Testing with mocked tools

from unittest.mock import patch
import pytest
from agentguard import guard, GuardConfig

config = GuardConfig(validate_input=True, max_retries=2)

@guard(config=config)
def get_weather(city: str) -> dict:
    import requests
    return requests.get(f"https://wttr.in/{city}?format=j1").json()

def test_get_weather_success():
    with patch("requests.get") as mock_get:
        mock_get.return_value.json.return_value = {
            "temperature": 72, "humidity": 60, "conditions": "sunny"
        }
        result = get_weather("London")

    assert result["temperature"] == 72
    assert result["humidity"] == 60

def test_get_weather_retry():
    """Verify retries are attempted on failure."""
    call_count = 0

    def flaky_request(*args, **kwargs):
        nonlocal call_count
        call_count += 1
        if call_count < 3:
            raise ConnectionError("Network error")
        mock = patch("requests.Response")()
        mock.json.return_value = {"temperature": 72}
        return mock

    with patch("requests.get", side_effect=flaky_request):
        result = get_weather("London")

    assert call_count == 3
    assert result["temperature"] == 72

Testing validation

import pytest
from agentguard.core.types import ValidationError

@guard(validate_input=True)
def add(a: int, b: int) -> int:
    return a + b

def test_valid_input():
    assert add(a=2, b=3) == 5

def test_invalid_input():
    with pytest.raises(Exception):
        add(a="two", b=3)  # Should fail validation

Testing circuit breaker

from agentguard import guard
from agentguard.core.types import CircuitBreakerConfig, CircuitOpenError

@guard(circuit_breaker=CircuitBreakerConfig(
    failure_threshold=2,
    recovery_timeout=9999,  # Never recover during tests
))
def unreliable_api(x: int) -> int:
    if x < 0:
        raise ValueError("Negative input")
    return x * 2

def test_circuit_opens_after_threshold():
    for _ in range(2):
        try:
            unreliable_api(-1)
        except ValueError:
            pass

    with pytest.raises(CircuitOpenError):
        unreliable_api(1)  # Circuit is now open

Integration with pytest

Using record_session in fixtures

# conftest.py
import pytest
from agentguard import record_session

@pytest.fixture
def trace_recorder(tmp_path):
    """Record all tool calls during a test."""
    with record_session(str(tmp_path), backend="sqlite") as recorder:
        yield recorder

# In tests:
def test_agent_flow(trace_recorder):
    run_agent("Summarise today's weather")
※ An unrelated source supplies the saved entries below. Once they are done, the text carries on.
import Mathlib.RingTheory.MvPolynomial.Basic
import Mathlib.Algebra.MvPolynomial.Eval
import Literature.FieldTheory.AlgClosed.AutomorphismExtension
import Literature.NumberTheory.EllipticCurves.LatticeInclusionRigidityProofs
import Literature.NumberTheory.Transcendental.ExpVarieties
import Mathlib.FieldTheory.PrimeField
import HarnessLib

/-!
# Descent of polynomial relations on `Aut(ℂ)`-stable sets from `ℂ` to `ℚ`

If a subset `W ⊆ ℂ^ι` is stable under the coordinatewise action of every field automorphism of
`ℂ` (for instance a zero locus of polynomials with rational coefficients), and some NONZERO complex
polynomial `f` vanishes on `W`, then some nonzero RATIONAL polynomial `g` whose monomials are among
those of `f` vanishes on `W` (`exists_rat_mvPolynomial_vanishing_of_autStable`).

Proof (minimal support, no linear algebra): among the nonzero complex polynomials supported on
`f.support` and vanishing on `W` pick one, `h`, with the fewest monomials and normalise one
coefficient to `1`; for `σ ∈ Aut(ℂ)` the coefficientwise conjugate `σh` again vanishes on `W`
(because `σ⁻¹ W ⊆ W`) and has the same support, so `σh − h` vanishes on `W` with strictly fewer
monomials, hence is `0`: every coefficient of `h` is fixed by `Aut(ℂ)`, i.e. rational
(`exists_ratCast_eq_of_forall_ringEquiv`, the tree's "fixed field of `Aut(ℂ)` is `ℚ`").

This is the elementary descent step used to pass from "the coordinates of a ℚ-variety of
dimension `< 2` are pairwise algebraically dependent over `ℂ`" to "… over `ℚ`" (crux
`RigidCore.SparsityTwo`, line cusp-germ-schneider-sparsity, arithmetic normal form of a cusp germ).

## References

* [folklore] Galois descent for vector spaces with a rational structure, e.g. Lang, *Algebra*,
  Ch. VIII §1 / Borel, *Linear Algebraic Groups*, AG §14; here in the naive "minimal support" form.
-/

noncomputable section

open MvPolynomial

namespace Literature.NumberTheory.Transcendental

variable {ι : Type*}

/-- Coordinatewise action of a ring automorphism of `ℂ` on `ℂ^ι` commutes with evaluation of the
coefficientwise conjugate polynomial: `σ (eval p h) = eval (σ ∘ p) (map σ h)`. [folklore] -/
theorem ringEquiv_apply_eval_eq_eval_map (σ : ℂ ≃+* ℂ) (p : ι → ℂ) (h : MvPolynomial ι ℂ) :
    σ (eval p h) = eval (fun i => σ (p i)) (map (σ : ℂ →+* ℂ) h) := by
  rw [eval_map]
  change (σ : ℂ →+* ℂ) (eval₂ (RingHom.id ℂ) p h) = _
  rw [eval₂_comp_left]
  rfl

/-- **Descent of a vanishing polynomial relation from `ℂ` to `ℚ` on an `Aut(ℂ)`-stable set.**
Let `W ⊆ ℂ^ι` be stable under `p ↦ σ ∘ p` for every field automorphism `σ` of `ℂ`, and let
`f ≠ 0` be a complex polynomial vanishing on `W`. Then there is a rational polynomial `g ≠ 0` with
`g.support ⊆ f.support` vanishing on `W`. [folklore] -/
theorem exists_rat_mvPolynomial_vanishing_of_autStable (W : Set (ι → ℂ))
    (hW : ∀ σ : ℂ ≃+* ℂ, ∀ p ∈ W, (fun i => σ (p i)) ∈ W)
    (f : MvPolynomial ι ℂ) (hf : f ≠ 0) (hfW : ∀ p ∈ W, eval p f = 0) :
    ∃ g : MvPolynomial ι ℚ, g ≠ 0 ∧ g.support ⊆ f.support ∧
      ∀ p ∈ W, aeval p g = 0 := by
  classical
  -- the pool of admissible complex relations
  set V : Set (MvPolynomial ι ℂ) :=
    {h | h ≠ 0 ∧ h.support ⊆ f.support ∧ ∀ p ∈ W, eval p h = 0} with hV
  have hfV : f ∈ V := ⟨hf, subset_rfl, hfW⟩
  -- a relation with the fewest monomials
  have hex : ∃ n, ∃ h ∈ V, h.support.card = n := ⟨_, f, hfV, rfl⟩
  obtain ⟨h, hhV, hcard⟩ := Nat.find_spec hex
  have hmin : ∀ h' ∈ V, h.support.card ≤ h'.support.card := by
    intro h' hh'
    rw [hcard]
    exact Nat.find_min' hex ⟨h', hh', rfl⟩
  obtain ⟨hh0, hhsupp, hhW⟩ := hhV
  -- normalise one coefficient to `1`
  obtain ⟨m₀, hm₀⟩ : h.support.Nonempty := support_nonempty.mpr hh0
  have hc₀ : h.coeff m₀ ≠ 0 := mem_support_iff.mp hm₀
  set h₁ : MvPolynomial ι ℂ := C (h.coeff m₀)⁻¹ * h with hh₁
  have hcoeff₁ : ∀ m, h₁.coeff m = (h.coeff m₀)⁻¹ * h.coeff m := fun m => by
    rw [hh₁, coeff_C_mul]
  have hsupp₁ : h₁.support = h.support := by
    ext m
    rw [mem_support_iff, mem_support_iff, hcoeff₁]
    exact mul_ne_zero_iff.trans (and_iff_right (inv_ne_zero hc₀))
  have h₁m₀ : h₁.coeff m₀ = 1 := by rw [hcoeff₁, inv_mul_cancel₀ hc₀]
  have h₁W : ∀ p ∈ W, eval p h₁ = 0 := fun p hp => by
    rw [hh₁, map_mul, hhW p hp, mul_zero]
  -- every coefficient of `h₁` is fixed by `Aut(ℂ)`
  have hfix : ∀ (σ : ℂ ≃+* ℂ) (m : ι →₀ ℕ), σ (h₁.coeff m) = h₁.coeff m := by
    intro σ m
    -- the conjugate relation and the difference
    set hσ : MvPolynomial ι ℂ := map (σ : ℂ →+* ℂ) h₁ with hhσ
    have hσcoeff : ∀ m, hσ.coeff m = σ (h₁.coeff m) := fun m => coeff_map _ _ _
    have hσW : ∀ p ∈ W, eval p hσ = 0 := by
      intro p hp
      have hq : (fun i => σ.symm (p i)) ∈ W := hW σ.symm p hp
      have := ringEquiv_apply_eval_eq_eval_map σ (fun i => σ.symm (p i)) h₁
      simp only [RingEquiv.apply_symm_apply] at this
      rw [hhσ, ← this, h₁W _ hq, map_zero]
    set d : MvPolynomial ι ℂ := hσ - h₁ with hd
    have hdcoeff : ∀ m, d.coeff m = σ (h₁.coeff m) - h₁.coeff m := fun m => by
      rw [hd, coeff_sub, hσcoeff]
    by_contra hne
    have hd0 : d ≠ 0 := by
      intro h0
      have := hdcoeff m
      rw [h0, coeff_zero] at this
      exact hne (sub_eq_zero.mp this.symm)
    -- `d` is admissible with support inside `h.support \ {m₀}`
    have hdsupp : d.support ⊆ h.support.erase m₀ := by
      intro m' hm'
      rw [mem_support_iff, hdcoeff] at hm'
      rw [Finset.mem_erase]
      refine ⟨?_, ?_⟩
      · rintro rfl
        rw [h₁m₀, map_one, sub_self] at hm'
        exact hm' rfl
      · rw [← hsupp₁, mem_support_iff]
        intro h0
        rw [h0, map_zero, sub_self] at hm'
        exact hm' rfl
    have hdV : d ∈ V := by
      refine ⟨hd0, hdsupp.trans ((Finset.erase_subset _ _).trans hhsupp), fun p hp => ?_⟩
      rw [hd, map_sub, hσW p hp, h₁W p hp, sub_self]
    have hlt : d.support.card < h.support.card :=
      (Finset.card_le_card hdsupp).trans_lt (Finset.card_erase_lt_of_mem hm₀)
    exact absurd (hmin d hdV) (not_le.mpr hlt)
  -- hence rational
  have hrat : ∀ m, ∃ q : ℚ, (q : ℂ) = h₁.coeff m := fun m =>
    Literature.NumberTheory.EllipticCurves.exists_ratCast_eq_of_forall_ringEquiv (fun σ => hfix σ m)
  choose q hq using hrat
  -- the rational polynomial with these coefficients
  let g : MvPolynomial ι ℚ := ∑ m ∈ h₁.support, monomial m (q m)
  have hgcoeff : ∀ m, g.coeff m = if m ∈ h₁.support then q m else 0 := by
    intro m
    simp only [g, coeff_sum, coeff_monomial]
    rw [Finset.sum_ite_eq']
  have hmapg : map (algebraMap ℚ ℂ) g = h₁ := by
    ext m
    rw [coeff_map, hgcoeff]
    split_ifs with hm
    · rw [eq_ratCast, hq]
    · rw [map_zero]
      exact (notMem_support_iff.mp hm).symm
  refine ⟨g, ?_, ?_, ?_⟩
  · intro hg0
    have := congrArg (coeff m₀) hmapg
    rw [hg0, map_zero, coeff_zero, h₁m₀] at this
    exact zero_ne_one this
  · intro m hm
    rw [mem_support_iff, hgcoeff] at hm
    split_ifs at hm with hm'
    · exact hhsupp (hsupp₁ ▸ hm')
    · exact absurd rfl hm
  · intro p hp
    rw [aeval_def, ← eval_map, hmapg]
    exact h₁W p hp

/-- A field automorphism of `ℂ` fixes the prime subfield `⊥ = ℚ` pointwise. [folklore] -/
theorem ringEquiv_apply_eq_self_of_mem_bot (σ : ℂ ≃+* ℂ) {z : ℂ} (hz : z ∈ (⊥ : Subfield ℂ)) :
    σ z = z := by
  rw [Subfield.bot_eq_of_charZero, RingHom.mem_fieldRange] at hz
  obtain ⟨r, rfl⟩ := hz
  simp

/-- **A set defined over `ℚ` is `Aut(ℂ)`-stable**: if `W ⊆ ℂ^ι` is the zero locus of polynomials
with coefficients in the prime field (`IsDefinedOver ⊥ W`), then `σ ∘ p ∈ W` for every `p ∈ W`
and every field automorphism `σ` of `ℂ`. [folklore] -/
theorem IsDefinedOver.ringEquiv_comp_mem {W : Set (ι → ℂ)}
    (hW : IsDefinedOver (⊥ : Subfield ℂ) W) (σ : ℂ ≃+* ℂ) {p : ι → ℂ} (hp : p ∈ W) :
    (fun i => σ (p i)) ∈ W := by
  obtain ⟨I, rfl⟩ := hW
  simp only [MvPolynomial.mem_zeroLocus_iff] at hp ⊢
  intro q hq
  have hfix : (σ : ℂ →+* ℂ).comp (algebraMap (⊥ : Subfield ℂ) ℂ) =
      algebraMap (⊥ : Subfield ℂ) ℂ := by
    ext z
    exact ringEquiv_apply_eq_self_of_mem_bot σ z.2
  have h1 : σ (aeval p q) = aeval (fun i => σ (p i)) q := by
    rw [aeval_def, aeval_def]
    change (σ : ℂ →+* ℂ) (eval₂ _ p q) = _
    rw [eval₂_comp_left, hfix]
    rfl
  rw [← h1, hp q hq, map_zero]

/-- **Rational relations on a ℚ-variety.** If `W` is defined over `ℚ` and a nonzero complex
polynomial `f` vanishes on `W`, then a nonzero rational polynomial supported on the monomials of
`f` vanishes on `W`. [folklore] -/
theorem IsDefinedOver.exists_rat_mvPolynomial_vanishing {W : Set (ι → ℂ)}
    (hW : IsDefinedOver (⊥ : Subfield ℂ) W) (f : MvPolynomial ι ℂ) (hf : f ≠ 0)
    (hfW : ∀ p ∈ W, eval p f = 0) :
    ∃ g : MvPolynomial ι ℚ, g ≠ 0 ∧ g.support ⊆ f.support ∧ ∀ p ∈ W, aeval p g = 0 :=
  exists_rat_mvPolynomial_vanishing_of_autStable W (fun σ _ hp => hW.ringEquiv_comp_mem σ hp)
    f hf hfW

end Literature.NumberTheory.Transcendental

end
    # Inspect what the agent called
    tool_names = [e.tool_name for e in trace_recorder.entries]
    assert "get_weather" in tool_names
    assert "summarise_text" in tool_names

Parameterised tests from traces

import pytest
from agentguard.core.trace import TraceStore

store = TraceStore(directory="./test_fixtures", backend="sqlite")
all_entries = store.read_all()

@pytest.mark.parametrize("entry", all_entries, ids=[e.call_id[:8] for e in all_entries])
def test_replay_recorded_call(entry):
    """Replay each recorded call and verify success."""
    tool = get_tool_by_name(entry.tool_name)
    result = tool(**entry.call.kwargs)

    # Basic type check — same return type as recorded
    assert type(result) == type(entry.result.return_value)

Best Practices

  1. Generate tests from real traffic — synthetic test data misses the edge cases your agent discovers in production.

  2. Version exported fixtures intentionally — keep JSONL exports only when you need portable replay fixtures; otherwise prefer SQLite for day-to-day recording.

  3. Run TraceReplayer in CI — add trace replay to your CI pipeline to catch regressions before deployment.

  4. Keep generated tests short-lived — regenerate them regularly from fresh traces. Old generated tests test old behavior; new ones test current behavior.

  5. Use assert_tool_call for structure, not values — tool responses change; their structure rarely does. Assert that "temperature" in result rather than result["temperature"] == 72.